▶ _Collection entries_

————————

/-- The second "without loss of generality" of the proof, eq. (8.6): if `|τ₁| < eps⁻¹eta` then, by (8.5)
`8σ₀' ≤ |τ₁|`, already `σ₀' ≤ ½eps⁻¹eta`: the loop stops after one pass, `|q⁽¹⁾ᵢ| ≤ eps σ₀' < eta` and
`|τ₂| ≤ eps|τ₁| < eta` force `q⁽¹⁾ = 0`, `τ₂ = 0`, so `τ₂' = fl(τ₂ + 0) = 0`, `s = τ₁ + τ₁'` and
`res = fl(τ₁ + τ₁') = fl(s)` is even a nearest rounding. [cite: RumpOgitaOishi2009, Proposition 8.2 (proof, eq. (8.6))] -/
theorem faithful_of_hugeNInv_small (hfl : IsRoundNearest p emin fl) {M : ℕ} {τ₁ τ₂ s : ℚ} {j : ℤ}
    {τs qK : List ℚ} (hτ₂F : IsFloat p emin τ₂) (hT₂le : |τ₂| ≤ unitRoundoff p * |τ₁|)
    (hI : HugeNInv p emin M |τ₁| qK j τs) (h85 : (2 : ℚ) ^ (j + 3) ≤ |τ₁|)
    (hsmall : |τ₁| < (2 : ℚ) ^ (emin + p)) (hs : s = τ₁ + τ₂ + τs.sum + qK.sum) :
    IsFaithfulRounding p emin (fl (τ₁ + nestedFlSum fl τs (fl (τ₂ + flSum fl qK)))) s := by
  have hu0 : 0 < unitRoundoff p := u_pos
  have hj₀ : j + 3 < emin + p :=
    (zpow_lt_zpow_iff_right₀ (by norm_num : (1 : ℚ) < 2)).mp (h85.trans_lt hsmall)
  rcases τs with _ | ⟨τ', _ | ⟨τ'', rest⟩⟩
  · exact (hI.ne_nil rfl).elim
  · obtain ⟨hτ'F, -, hqK, -⟩ := hI.of_single
    have hqz : ∀ x ∈ qK, x = 0 := by
      intro x hx
      obtain ⟨hxF, hxle⟩ := hqK x hx
      refine eq_zero_of_isFloat_of_abs_lt hxF (hxle.trans_lt ?_)
      rw [u_mul_two_zpow]
      exact zpow_lt_zpow_right₀ (by norm_num) (by omega)
    have hτ₂z : τ₂ = 0 := by
      refine eq_zero_of_isFloat_of_abs_lt hτ₂F (hT₂le.trans_lt ?_)
      calc unitRoundoff p * |τ₁| < unitRoundoff p * (2 : ℚ) ^ (emin + p) := mul_lt_mul_of_pos_left hsmall hu0
        _ = (2 : ℚ) ^ emin := by rw [u_mul_two_zpow]; congr 1; ring
    have hQ : flSum fl qK = 0 := flSum_eq_zero hfl hqz
    have hsumK : qK.sum = 0 := List.sum_eq_zero hqz
    have hc : fl (τ₂ + flSum fl qK) = 0 := by
      rw [hQ, hτ₂z, add_zero, fl_eq_self hfl (isFloat_zero p emin)]
    have hN : nestedFlSum fl [τ'] (fl (τ₂ + flSum fl qK)) = τ' := by
      simp only [nestedFlSum]
      rw [hc, add_zero, fl_eq_self hfl hτ'F]
    rw [hN, hs, hτ₂z, hsumK]
    simp only [List.sum_cons, List.sum_nil, add_zero]
    exact isFaithfulRounding_fl hfl _
  · have h1 := (hI.lt_two_pow).1
    have : emin + p - 1 < j := (zpow_lt_zpow_iff_right₀ (by norm_num : (1 : ℚ) < 2)).mp h1
    omega

/-- **The numerical constants of (8.12)–(8.18).** With `T = |τ₁| ≥ 8σ₀'` (`B = σ₀'`, (8.5)),
`T₂ = |τ₂| ≤ eps T` (8.3), `A ≤ 147/128` ("`1.15`", (8.12)), `D ≤ 8/7` (`1/(1 − ϕ)`, (8.13)),
`G = (1 + eps)^K ≤ 512/509` (8.15) and `eps ≤ 1/512`: (8.16) `|fl(τ₁' + …)| ≤ A σ₀' + (1 + eps)^(K+1)|τ₂|
≤ (147/1024 + 513/509·eps) T`, and (8.18) `Σ|δ_k| + |δ_{K+1}| ≤ eps·A·D·σ₀' + |τ₂|(1+eps)²((1+eps)^K − 1) +
eps(|τ₂| + ¼T) ≤ (84 + 4 + 1 + 128)/512 · eps T = 217/512 · eps T`.
[cite: RumpOgitaOishi2009, Proposition 8.2 (proof, eqs. (8.15)–(8.18))] -/
theorem prop82_numerics {u T T₂ A B D G N E₁ E₂ : ℚ} (hu0 : 0 < u) (hu : u ≤ 1 / 512)
    (hB0 : 0 ≤ B) (h85 : 8 * B ≤ T) (hT₂0 : 0 ≤ T₂) (hT₂ : T₂ ≤ u * T)
    (hAle : A ≤ 147 / 128) (hD1 : 1 ≤ D) (hDle : D ≤ 8 / 7) (hG1 : 1 ≤ G)
    (hG : G ≤ 512 / 509) (hN : N ≤ A * B + G * (1 + u) * T₂)
    (hE₁ : E₁ ≤ u * A * B * D + T₂ * (1 + u) ^ 2 * (G - 1)) (hE₂ : E₂ ≤ u * (T₂ + T / 4)) :
    N ≤ 147 / 1024 * T + 513 / 509 * (u * T) ∧ E₁ + E₂ ≤ u * T * (217 / 512) := by
  have hT0 : 0 ≤ T := by linarith
  have hUT0 : 0 ≤ u * T := mul_nonneg hu0.le hT0
  have P1 : A * B ≤ 147 / 128 * (T / 8) := mul_le_mul hAle (by linarith) hB0 (by norm_num)
  have P2 : G * (1 + u) * T₂ ≤ 513 / 509 * (u * T) := by
    have h1 : G * (1 + u) ≤ 512 / 509 * (513 / 512) := mul_le_mul hG (by linarith) (by linarith) (by norm_num)
    exact mul_le_mul (by linarith) hT₂ hT₂0 (by norm_num)
  have P3 : u * A * B * D ≤ u * (147 / 128 * (T / 8) * (8 / 7)) := by
    have h1 : A * B * D ≤ 147 / 128 * (T / 8) * (8 / 7) := mul_le_mul P1 hDle (by linarith) (by linarith)
    have h2 := mul_le_mul_of_nonneg_left h1 hu0.le
    calc u * A * B * D = u * (A * B * D) := by ring
      _ ≤ u * (147 / 128 * (T / 8) * (8 / 7)) := h2
  have P4 : T₂ * (1 + u) ^ 2 * (G - 1) ≤ (u * T) * ((513 / 512) ^ 2 * (3 / 509)) := by
    have h1 : (1 + u) ^ 2 ≤ (513 / 512) ^ 2 := pow_le_pow_left₀ (by linarith) (by linarith) 2
    have h2 : G - 1 ≤ 3 / 509 := by linarith
    have h3 : (1 + u) ^ 2 * (G - 1) ≤ (513 / 512) ^ 2 * (3 / 509) :=
      mul_le_mul h1 h2 (by linarith) (by positivity)
    calc T₂ * (1 + u) ^ 2 * (G - 1) = T₂ * ((1 + u) ^ 2 * (G - 1)) := by ring
      _ ≤ (u * T) * ((513 / 512) ^ 2 * (3 / 509)) :=
        mul_le_mul hT₂ h3 (mul_nonneg (by positivity) (by linarith)) hUT0
  have P5 : u * T₂ ≤ u * T * (1 / 512) := by
    calc u * T₂ ≤ u * (u * T) := mul_le_mul_of_nonneg_left hT₂ hu0.le
      _ = (u * T) * u := by ring
      _ ≤ (u * T) * (1 / 512) := mul_le_mul_of_nonneg_left hu hUT0
  constructor
  · linarith [P1, P2]
  · have e2 : u * (T₂ + T / 4) = u * T₂ + u * T / 4 := by ring
    linarith [P3, P4, P5, e2]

————————

▶ _What this task involves_
Go through the entries above and copy every line containing "proof".

▶ _Reply_
/-- The second "without loss of generality" of the proof, eq. (8.6): if `|τ₁| < eps⁻¹eta` then, by (8.5)
`res = fl(τ₁ + τ₁') = fl(s)` is even a nearest rounding. [cite: RumpOgitaOishi2009, Proposition 8.2 (proof, eq. (8.6))] -/
[cite: RumpOgitaOishi2009, Proposition 8.2 (proof, eqs. (8.15)–(8.18))] -/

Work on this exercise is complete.